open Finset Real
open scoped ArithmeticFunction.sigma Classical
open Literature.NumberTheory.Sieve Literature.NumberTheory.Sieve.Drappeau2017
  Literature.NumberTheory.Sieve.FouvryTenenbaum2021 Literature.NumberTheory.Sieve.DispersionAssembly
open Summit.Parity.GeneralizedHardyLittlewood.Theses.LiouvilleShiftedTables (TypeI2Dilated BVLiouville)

* * *

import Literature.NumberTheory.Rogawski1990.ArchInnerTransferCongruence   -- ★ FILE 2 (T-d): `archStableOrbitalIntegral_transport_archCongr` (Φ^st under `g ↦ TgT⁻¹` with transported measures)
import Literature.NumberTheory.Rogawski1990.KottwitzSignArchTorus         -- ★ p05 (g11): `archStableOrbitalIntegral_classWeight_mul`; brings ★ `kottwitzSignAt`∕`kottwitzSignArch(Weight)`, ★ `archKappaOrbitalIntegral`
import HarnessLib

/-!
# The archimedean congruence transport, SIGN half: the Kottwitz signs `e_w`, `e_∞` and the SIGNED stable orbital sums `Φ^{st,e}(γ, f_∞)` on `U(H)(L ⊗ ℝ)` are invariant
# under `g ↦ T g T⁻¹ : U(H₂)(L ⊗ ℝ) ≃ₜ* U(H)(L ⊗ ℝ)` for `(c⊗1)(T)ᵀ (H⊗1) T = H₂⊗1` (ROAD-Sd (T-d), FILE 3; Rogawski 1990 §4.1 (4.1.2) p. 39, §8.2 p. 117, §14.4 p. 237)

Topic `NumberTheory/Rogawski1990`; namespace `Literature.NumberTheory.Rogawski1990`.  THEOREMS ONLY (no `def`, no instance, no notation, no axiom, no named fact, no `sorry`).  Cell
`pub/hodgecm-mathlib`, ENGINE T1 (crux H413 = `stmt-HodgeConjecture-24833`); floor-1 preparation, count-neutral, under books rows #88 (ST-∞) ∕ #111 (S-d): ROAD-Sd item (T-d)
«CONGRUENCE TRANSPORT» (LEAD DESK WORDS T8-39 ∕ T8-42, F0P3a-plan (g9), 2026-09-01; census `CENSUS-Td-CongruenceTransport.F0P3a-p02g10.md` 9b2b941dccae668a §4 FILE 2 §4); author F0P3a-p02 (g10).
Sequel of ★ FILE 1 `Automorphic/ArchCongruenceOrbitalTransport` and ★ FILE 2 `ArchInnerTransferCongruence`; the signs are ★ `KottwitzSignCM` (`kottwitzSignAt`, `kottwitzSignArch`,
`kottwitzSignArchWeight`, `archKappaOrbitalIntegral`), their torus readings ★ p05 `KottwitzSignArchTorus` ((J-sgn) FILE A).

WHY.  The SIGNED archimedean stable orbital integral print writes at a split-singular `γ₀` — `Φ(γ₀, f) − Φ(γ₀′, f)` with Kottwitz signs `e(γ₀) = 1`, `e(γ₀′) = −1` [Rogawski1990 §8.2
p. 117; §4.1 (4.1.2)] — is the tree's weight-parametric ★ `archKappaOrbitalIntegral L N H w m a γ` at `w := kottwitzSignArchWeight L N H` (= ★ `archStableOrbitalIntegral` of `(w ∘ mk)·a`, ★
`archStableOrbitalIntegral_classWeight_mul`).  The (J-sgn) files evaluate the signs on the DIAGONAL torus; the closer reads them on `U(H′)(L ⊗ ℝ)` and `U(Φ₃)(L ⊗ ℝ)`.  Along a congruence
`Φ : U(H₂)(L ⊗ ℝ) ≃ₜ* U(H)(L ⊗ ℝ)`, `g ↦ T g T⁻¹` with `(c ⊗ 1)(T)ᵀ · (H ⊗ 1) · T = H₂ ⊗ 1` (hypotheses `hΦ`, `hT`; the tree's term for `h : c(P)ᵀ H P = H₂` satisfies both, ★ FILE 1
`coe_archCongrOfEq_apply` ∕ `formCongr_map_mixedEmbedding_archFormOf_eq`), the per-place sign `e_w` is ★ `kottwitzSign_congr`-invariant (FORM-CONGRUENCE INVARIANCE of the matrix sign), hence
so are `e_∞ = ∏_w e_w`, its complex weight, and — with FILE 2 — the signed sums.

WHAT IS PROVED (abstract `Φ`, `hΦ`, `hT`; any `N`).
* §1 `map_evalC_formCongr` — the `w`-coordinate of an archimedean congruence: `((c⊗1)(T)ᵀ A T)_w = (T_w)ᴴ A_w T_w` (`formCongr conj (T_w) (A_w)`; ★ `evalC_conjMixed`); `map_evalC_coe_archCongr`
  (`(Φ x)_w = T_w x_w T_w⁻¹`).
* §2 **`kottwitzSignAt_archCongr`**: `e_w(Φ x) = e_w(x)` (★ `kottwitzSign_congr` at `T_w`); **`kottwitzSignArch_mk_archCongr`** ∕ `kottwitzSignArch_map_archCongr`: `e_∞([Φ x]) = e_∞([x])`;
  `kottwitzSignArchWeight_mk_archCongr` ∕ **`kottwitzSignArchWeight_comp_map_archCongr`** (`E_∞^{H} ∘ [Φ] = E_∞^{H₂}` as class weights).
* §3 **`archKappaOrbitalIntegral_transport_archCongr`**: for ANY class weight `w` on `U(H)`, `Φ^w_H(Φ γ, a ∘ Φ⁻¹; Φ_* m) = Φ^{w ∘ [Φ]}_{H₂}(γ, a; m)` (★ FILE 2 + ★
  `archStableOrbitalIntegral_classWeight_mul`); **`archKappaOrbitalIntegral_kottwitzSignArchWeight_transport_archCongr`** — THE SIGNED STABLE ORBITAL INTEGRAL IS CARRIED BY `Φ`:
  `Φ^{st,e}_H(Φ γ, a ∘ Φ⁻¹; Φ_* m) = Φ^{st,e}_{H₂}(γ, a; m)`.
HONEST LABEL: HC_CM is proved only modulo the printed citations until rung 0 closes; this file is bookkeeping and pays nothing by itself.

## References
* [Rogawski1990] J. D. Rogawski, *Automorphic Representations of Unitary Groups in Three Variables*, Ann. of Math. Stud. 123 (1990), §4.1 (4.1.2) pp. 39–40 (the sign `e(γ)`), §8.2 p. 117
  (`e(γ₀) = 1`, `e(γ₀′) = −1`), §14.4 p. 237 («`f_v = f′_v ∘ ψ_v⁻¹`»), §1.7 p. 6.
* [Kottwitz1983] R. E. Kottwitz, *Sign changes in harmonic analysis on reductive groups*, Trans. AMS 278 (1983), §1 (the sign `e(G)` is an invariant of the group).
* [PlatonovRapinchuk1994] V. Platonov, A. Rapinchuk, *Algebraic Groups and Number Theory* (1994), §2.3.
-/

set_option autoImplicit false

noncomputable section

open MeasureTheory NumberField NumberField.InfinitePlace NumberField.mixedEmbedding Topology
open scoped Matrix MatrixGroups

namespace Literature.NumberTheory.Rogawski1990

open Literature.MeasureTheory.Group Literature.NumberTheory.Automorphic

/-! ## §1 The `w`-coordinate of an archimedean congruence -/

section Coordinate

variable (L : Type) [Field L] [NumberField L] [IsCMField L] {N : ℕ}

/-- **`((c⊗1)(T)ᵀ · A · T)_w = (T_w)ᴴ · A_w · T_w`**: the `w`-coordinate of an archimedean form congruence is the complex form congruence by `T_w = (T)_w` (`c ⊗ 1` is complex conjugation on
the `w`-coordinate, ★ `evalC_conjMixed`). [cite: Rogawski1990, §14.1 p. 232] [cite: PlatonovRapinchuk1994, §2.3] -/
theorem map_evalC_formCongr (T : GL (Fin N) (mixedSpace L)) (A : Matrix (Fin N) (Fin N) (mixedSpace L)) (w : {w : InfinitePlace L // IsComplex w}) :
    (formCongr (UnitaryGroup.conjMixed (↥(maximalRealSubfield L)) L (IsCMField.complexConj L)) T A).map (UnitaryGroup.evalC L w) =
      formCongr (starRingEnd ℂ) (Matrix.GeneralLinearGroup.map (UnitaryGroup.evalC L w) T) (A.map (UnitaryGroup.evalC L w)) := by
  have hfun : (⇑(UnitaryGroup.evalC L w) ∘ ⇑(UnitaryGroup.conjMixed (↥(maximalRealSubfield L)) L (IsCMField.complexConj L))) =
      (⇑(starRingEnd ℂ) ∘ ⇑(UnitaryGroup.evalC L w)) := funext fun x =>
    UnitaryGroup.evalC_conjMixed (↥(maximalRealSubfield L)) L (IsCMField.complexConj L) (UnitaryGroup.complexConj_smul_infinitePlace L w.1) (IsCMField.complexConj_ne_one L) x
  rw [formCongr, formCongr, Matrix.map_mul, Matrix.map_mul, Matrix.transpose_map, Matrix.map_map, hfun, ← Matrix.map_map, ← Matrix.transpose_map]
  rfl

---

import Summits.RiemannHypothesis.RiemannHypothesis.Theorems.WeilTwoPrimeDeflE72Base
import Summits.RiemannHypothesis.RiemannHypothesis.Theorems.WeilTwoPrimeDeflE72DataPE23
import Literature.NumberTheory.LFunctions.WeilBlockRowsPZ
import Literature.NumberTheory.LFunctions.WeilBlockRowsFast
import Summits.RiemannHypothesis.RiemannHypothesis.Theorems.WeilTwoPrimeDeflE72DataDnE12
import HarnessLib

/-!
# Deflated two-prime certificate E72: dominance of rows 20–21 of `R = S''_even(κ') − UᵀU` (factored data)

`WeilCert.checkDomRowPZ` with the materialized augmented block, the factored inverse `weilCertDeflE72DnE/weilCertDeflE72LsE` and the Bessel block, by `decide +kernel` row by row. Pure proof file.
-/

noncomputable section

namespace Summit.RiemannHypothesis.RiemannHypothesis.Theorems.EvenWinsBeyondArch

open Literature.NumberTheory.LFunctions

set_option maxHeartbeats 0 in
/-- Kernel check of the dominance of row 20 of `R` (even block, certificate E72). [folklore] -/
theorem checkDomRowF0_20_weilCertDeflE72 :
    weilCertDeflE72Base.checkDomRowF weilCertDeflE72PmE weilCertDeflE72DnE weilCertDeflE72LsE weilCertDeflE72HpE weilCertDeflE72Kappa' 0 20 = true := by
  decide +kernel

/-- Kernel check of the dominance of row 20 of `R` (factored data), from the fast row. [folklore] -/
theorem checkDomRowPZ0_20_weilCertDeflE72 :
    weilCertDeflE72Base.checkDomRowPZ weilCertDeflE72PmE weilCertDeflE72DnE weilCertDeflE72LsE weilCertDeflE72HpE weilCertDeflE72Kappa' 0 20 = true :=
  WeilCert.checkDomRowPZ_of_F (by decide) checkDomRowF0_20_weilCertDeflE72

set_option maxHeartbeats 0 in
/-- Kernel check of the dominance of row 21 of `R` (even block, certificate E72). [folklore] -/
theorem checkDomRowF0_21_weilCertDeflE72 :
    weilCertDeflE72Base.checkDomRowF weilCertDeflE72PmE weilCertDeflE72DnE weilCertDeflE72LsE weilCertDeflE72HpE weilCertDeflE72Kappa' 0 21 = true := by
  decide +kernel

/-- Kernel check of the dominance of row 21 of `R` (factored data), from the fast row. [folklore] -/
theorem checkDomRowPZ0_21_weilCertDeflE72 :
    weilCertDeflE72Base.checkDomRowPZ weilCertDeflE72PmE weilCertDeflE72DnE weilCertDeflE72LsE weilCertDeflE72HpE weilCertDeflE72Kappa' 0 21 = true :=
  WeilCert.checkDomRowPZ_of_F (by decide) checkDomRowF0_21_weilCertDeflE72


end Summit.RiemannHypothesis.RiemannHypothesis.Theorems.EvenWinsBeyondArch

AIM OF THE TASK: Set down, exactly as they appear above, all lines from the one that has "as class weights)." down to the one that has "namespace Literature.NumberTheory.Rogawski1990", including those two and no others.

ANSWER BELOW:
  `kottwitzSignArchWeight_mk_archCongr` ∕ **`kottwitzSignArchWeight_comp_map_archCongr`** (`E_∞^{H} ∘ [Φ] = E_∞^{H₂}` as class weights).
* §3 **`archKappaOrbitalIntegral_transport_archCongr`**: for ANY class weight `w` on `U(H)`, `Φ^w_H(Φ γ, a ∘ Φ⁻¹; Φ_* m) = Φ^{w ∘ [Φ]}_{H₂}(γ, a; m)` (★ FILE 2 + ★
  `archStableOrbitalIntegral_classWeight_mul`); **`archKappaOrbitalIntegral_kottwitzSignArchWeight_transport_archCongr`** — THE SIGNED STABLE ORBITAL INTEGRAL IS CARRIED BY `Φ`:
  `Φ^{st,e}_H(Φ γ, a ∘ Φ⁻¹; Φ_* m) = Φ^{st,e}_{H₂}(γ, a; m)`.
HONEST LABEL: HC_CM is proved only modulo the printed citations until rung 0 closes; this file is bookkeeping and pays nothing by itself.

## References
* [Rogawski1990] J. D. Rogawski, *Automorphic Representations of Unitary Groups in Three Variables*, Ann. of Math. Stud. 123 (1990), §4.1 (4.1.2) pp. 39–40 (the sign `e(γ)`), §8.2 p. 117
  (`e(γ₀) = 1`, `e(γ₀′) = −1`), §14.4 p. 237 («`f_v = f′_v ∘ ψ_v⁻¹`»), §1.7 p. 6.
* [Kottwitz1983] R. E. Kottwitz, *Sign changes in harmonic analysis on reductive groups*, Trans. AMS 278 (1983), §1 (the sign `e(G)` is an invariant of the group).
* [PlatonovRapinchuk1994] V. Platonov, A. Rapinchuk, *Algebraic Groups and Number Theory* (1994), §2.3.
-/

set_option autoImplicit false

noncomputable section

open MeasureTheory NumberField NumberField.InfinitePlace NumberField.mixedEmbedding Topology
open scoped Matrix MatrixGroups

namespace Literature.NumberTheory.Rogawski1990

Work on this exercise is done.